By default asio::strand<asio::executor>
is used,
it guarantees serialized chain of callback invocation.
But if asio::io_context
runs on a single thread there is no need
to use asio::strand
because there is no way to run callbacks in parallel.
So in such cases, it is enough to use asio::executor
directly and
eliminate the overhead of asio::strand
.
stream_socket_t
stream_socket_t
allows to customize underlying socket type,
so it possible to create https server using identical interface (see TLS support).
http_method_mapper_t
Since v.0.5.0 RESTinio allows to used customized versions of http_parser
libraries. It means that a customized http_parser can support some additional
HTTP methods. For example, someone can fork http_parser and add support for
ENCODE and DECODE custom methods to that fork. Type http_method_mapper_t
allows to bring the support of that custom methods to RESTinio.
A user-supplied http_method_mapper_t
type should contain one static and
public method from_nodejs
with the following signature:
static restinio::http_method_id_t
from_nodejs( int http_parser_code ) noexcept;
Method from_nodejs
will be called when RESTinio receives HTTP method code
from http_parser. Value returned this method will be stored in http_request_header_t
object associated with the corresponding request.
By default http_method_mapper_t
is just a typedef for
restinio::default_http_methods_t
type. A user have to define its
http_method_mapper_t
only if a customized http_parser is used and that
parser introduces new non-standard HTTP methods.

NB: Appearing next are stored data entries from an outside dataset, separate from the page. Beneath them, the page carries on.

import Mathlib
import Summits.Ventures.FusionMHD.Models.CerfonFreidbergIterLikeQHalfMercLink
import HarnessLib

/-!
# Ventures/FusionMHD — Models/CerfonFreidbergIterLikeQHalfMercPanel.lean: the PER-PANEL LINK THEOREM `merc_panel_bracket` — from the kernel certificates of one
# `θ`-panel to the brackets of the FOUR F-independent Mercier registers of the TRUE surface `ψ_N = 1/2` of THE Cerfon–Freidberg ITER-like flux over that panel

HONEST FRAMING (LADDER-GRIDFUSION three columns; CF rung, F2 item R2; «F2.R2-CF-MERCIER-IMPLICIT» step (4) of `pub/gridfusion/models/F2-SCOPING.md` v1.6 §10(c)).
For a panel `j` whose records `d : PanelCert`, `b : BoxData`, `ℓ : LinkData` (★ #117, model-5 g7) pass `d.ok`, `b.ok`, `ℓ.check d b`, `levelCheck ℓ d b` (model-7 g5),
whose Mercier certificate `mc : MercCert` (model-7 g7, `…QHalfMercPanels1–19`) passes `mc.ok`, and whose link constants `ml : MercLink` pass `ml.check`:
**`merc_panel_bracket`** — on `Θ_j = [π·2jh, π·(2j+2)h]`, for each of the kernels `KW = volKernelDs/D`, `KS = invGradKernel`, `KR = R²volKernel/G`,
`KB = volKernel/(R²G)`: `Lo ≤ ∫_{Θ_j} K(θ, ρ θ) dθ ≤ Hi` for the TRUE ray radius `ρ`, with integrability (the generic `tube_link` of `…QHalfMercLink` fed with
`levelPanel_of_check`, `stripFacts_of_check`, model-7's register identities `gWA_eq …`, the tube envelopes `envW_bound …` of `…QHalfMercEnvelope`, the
third-derivative boxes `f3ok_all` (F2-Lipschitz) and the per-panel `∂_s G` boxes `gsokP` (G-Lipschitz), and the floor `G ≥ D_r² ≥ μ²`).
CERTIFIED: kernel (this file + imports, axioms standard).  VALIDATED: nothing used.  MODELLED: analytic Cerfon–Freidberg family; registers of a MODEL surface —
nothing about a device or stability.  No `decide`; `maxHeartbeats` raised for the one long proof.  Typer/prover: gridfusion-model-7 (g7), 2026-08-28.
Citations: Jardin 2010 §8.5 (8.134) [Jardin2010]; Freidberg 2014 §6.6.1 (6.153) [Freidberg2014].
-/

noncomputable section

open Set MeasureTheory intervalIntegral Filter Topology NonemptyInterval
open Literature.Analysis.ODE Literature.Analysis.ODE.FExpr
open Literature.Analysis.ValidatedNumerics Literature.Analysis.ValidatedNumerics.PolyMP
open Literature.Analysis.ValidatedNumerics.NumericsMP Literature.Analysis.ValidatedNumerics.ExpPoly
open Literature.Analysis.ValidatedNumerics.ITaylor
open Literature.MathematicalPhysics.MHD Literature.MathematicalPhysics.MHD.CerfonFreidberg
open Summit.Ventures.FusionMHD.Models.PolarRay
open Summit.Ventures.FusionMHD.Models.CFIterLike.PolarPanel

set_option autoImplicit false

namespace Summit.Ventures.FusionMHD.Models.CFIterLike.QHalf

/-- **Joint continuity of `Gfield`** on `[a, b] × [s₁, s₂]` with `0 < s₁`, `s₂ < 1` (the code list `GS` is `C^∞` on its domain `X > 0`, `s ≠ 0`). -/
theorem continuousOn_Gfield_box' {a b s₁ s₂ : ℝ} (h₁ : 0 < s₁) (h₂ : s₂ < 1) :
    ContinuousOn (fun p : ℝ × ℝ => Gfield p.1 p.2) (Icc a b ×ˢ Icc s₁ s₂) := by
  have hg : ContinuousOn (fun p : ℝ × ℝ => GS.eval (pt p.1 p.2)) (Icc a b ×ˢ Icc s₁ s₂) := by
    refine (contDiffOn_eval GS).continuousOn.comp continuous_pt.continuousOn ?_
    intro p hp
    obtain ⟨e7, e9, e10⟩ := pt_coords p.1 p.2
    show GS.dom (pt p.1 p.2)
    exact (GS_dom (by rw [e7, e9, e10]; exact X_pos_of_box h₁.le h₂ hp.2) (by rw [e10]; exact (h₁.trans_le hp.2.1).ne')).1
  refine hg.congr fun p hp => ?_
  show Gfield p.1 p.2 = GS.eval (pt p.1 p.2)
  rw [GS_eval_eq (h₁.trans_le hp.2.1).ne']

/-- A panel-integral bracket with integrability, for a kernel `K` along the true ray radius `ρ`. -/
def Bracket (K : ℝ → ℝ → ℝ) (a a' Lo Hi : ℝ) : Prop :=
  Lo ≤ ∫ θ in a..a', K θ (ρ θ) ∧ ∫ θ in a..a', K θ (ρ θ) ≤ Hi ∧ IntervalIntegrable (fun θ => K θ (ρ θ)) volume a a'

section panel

variable {d : PanelCert} {b : BoxData} {ℓ : LinkData} {mc : QHalfMerc.MercCert} {ml : MercLink}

An example of customization of RESTinio to use non-standard HTTP methods can look like that:
// Definitions of new HTTP methods.
constexpr const restinio::http_method_id_t http_encode{HTTP_ENCODE, "ENCODE"};
constexpr const restinio::http_method_id_t http_decode{HTTP_DECODE, "DECODE"};
// Definition of custom http_method_mapper.

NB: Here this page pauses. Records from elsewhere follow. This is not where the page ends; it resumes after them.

/-- Reading of the fact as printed ("there is no global (volume-preserving) semi-algebraic
mapping"): under its hypotheses no pair of mutually inverse continuous `ℚ`-semialgebraic maps
`P₁ ⇄ P₂` exists, whatever their Jacobians. [cite: CressonViusos2022, Prop. 3.2] -/
theorem cressonViuSos_prop_3_2.no_global_map (h : cressonViuSos_prop_3_2) {d : ℕ}
    {P₁ P₂ : Set (Fin d → ℝ)} (h₁ : IsRationalPolyhedron P₁) (h₂ : IsRationalPolyhedron P₂)
    (htop : Nonempty (P₁ ≃ₜ P₂)) (hPL : ¬ PLHomeomorphic P₁ P₂)
    (f g : (Fin d → ℝ) → (Fin d → ℝ)) (hf : MapsTo f P₁ P₂) (hg : MapsTo g P₂ P₁)
    (hgf : ∀ x ∈ P₁, g (f x) = x) (hfg : ∀ y ∈ P₂, f (g y) = y)
    (hfc : ContinuousOn f P₁) (hgc : ContinuousOn g P₂)
    (hfs : Literature.NumberTheory.Transcendental.IsSemialgebraicMapOn ℚ P₁ f) (hgs : Literature.NumberTheory.Transcendental.IsSemialgebraicMapOn ℚ P₂ g) : False :=
  h d P₁ P₂ h₁ h₂ htop hPL ⟨f, g, hf, hg, hgf, hfg, hfc, hgc, hfs, hgs⟩

/-! ### Base change of coefficients and the semi-algebraic Hauptvermutung

The printed proof of Proposition 3.2 is one line: a global semi-algebraic homeomorphism between
the two polyhedra would make them PL-homeomorphic by the Hauptvermutung for compact
semi-algebraic sets [CressonViusos2022, p. 336]. We prove that reduction as an implication whose
antecedent is the Hauptvermutung over `ℝ` as printed in [Shiota1997, Cor. III.1.4] (not vendored
as a named fact, see the module docstring, "What is NOT here"); the coefficients `ℝ_alg`/`ℚ` of
[CressonViusos2022] are handled by the (trivial) base change below. -/

section BaseChange

variable {k R : Type*} {ι : Type*} [CommRing k] [CommRing R] [LT R] [Algebra k R]

/-- **Base change of coefficients.** A `k`-semialgebraic subset of `R ^ ι` is `R`-semialgebraic:
every generator `{p = 0}`, `{p > 0}` with `p ∈ k[X]` is the corresponding set for the image of `p`
in `R[X]` (immediate from the definition [cite: BochnakCosteRoy1998, Def. 2.1.4]; recorded here
because the maps of [CressonViusos2022] have coefficients in `ℝ_alg`, i.e. are `ℚ`-semialgebraic,
while the Hauptvermutung is printed for real semialgebraic maps). -/
theorem isSemialgebraic_algebra_of_isSemialgebraic {s : Set (ι → R)}
    (hs : Literature.ModelTheory.ExponentialFields.IsSemialgebraic k s) :
    Literature.ModelTheory.ExponentialFields.IsSemialgebraic R s := by
  induction hs using BooleanSubalgebra.closure_bot_sup_induction with
  | mem t ht =>
    rcases ht with ⟨p, rfl⟩ | ⟨p, rfl⟩
    · convert Literature.ModelTheory.ExponentialFields.isSemialgebraic_setOf_eval_eq_zero
        (k := R) (R := R) (MvPolynomial.map (algebraMap k R) p) using 1
      ext x
      simp only [mem_setOf_eq, MvPolynomial.aeval_map_algebraMap]
    · convert Literature.ModelTheory.ExponentialFields.isSemialgebraic_setOf_eval_pos
        (k := R) (R := R) (MvPolynomial.map (algebraMap k R) p) using 1
      ext x
      simp only [mem_setOf_eq, MvPolynomial.aeval_map_algebraMap]
  | bot => exact Literature.ModelTheory.ExponentialFields.isSemialgebraic_empty
  | sup t _ u _ iht ihu => exact iht.union ihu
  | compl t _ iht => exact iht.compl

/-- Base change for maps: a `k`-semialgebraic map (graph `k`-semialgebraic) is `R`-semialgebraic.
[cite: BochnakCosteRoy1998, Def. 2.2.5] -/
theorem isSemialgebraicMapOn_algebra_of_isSemialgebraicMapOn {m n : ℕ} {s : Set (Fin m → R)}
    {f : (Fin m → R) → (Fin n → R)}
    (hf : Literature.NumberTheory.Transcendental.IsSemialgebraicMapOn k s f) :
    Literature.NumberTheory.Transcendental.IsSemialgebraicMapOn R s f :=
  isSemialgebraic_algebra_of_isSemialgebraic hf

end BaseChange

struct my_http_method_mapper {
inline static constexpr restinio::http_method_id_t
from_nodejs(int code) noexcept {
switch(code) {
case HTTP_ENCODE: return http_encode;
case HTTP_DECODE: return http_decode;
default: return restinio::default_http_methods_t::from_nodejs(code);
}
}
};
connection_state_listener_t
This type allows to specify what type of connection state listener should be
used for RESTinio’s server. By default the value
restinio::connection_state::noop_listener_t
is used.
See Connection state listener for more details.
ip_blocker_t
This type allows to specify what type of IP-blocker should be
used for RESTinio’s server. By default the value
restinio::ip_blocker::noop_ip_blocker_t
is used.
See IP-blocker for more details.
extra_data_factory_t
If a user wants to incorporate some extra-data into a request object then
he/she have to define own extra-data-factory type and specify the name of
that type as extra_data_factory_t
inside Traits.
See Extra-data in request object for more details.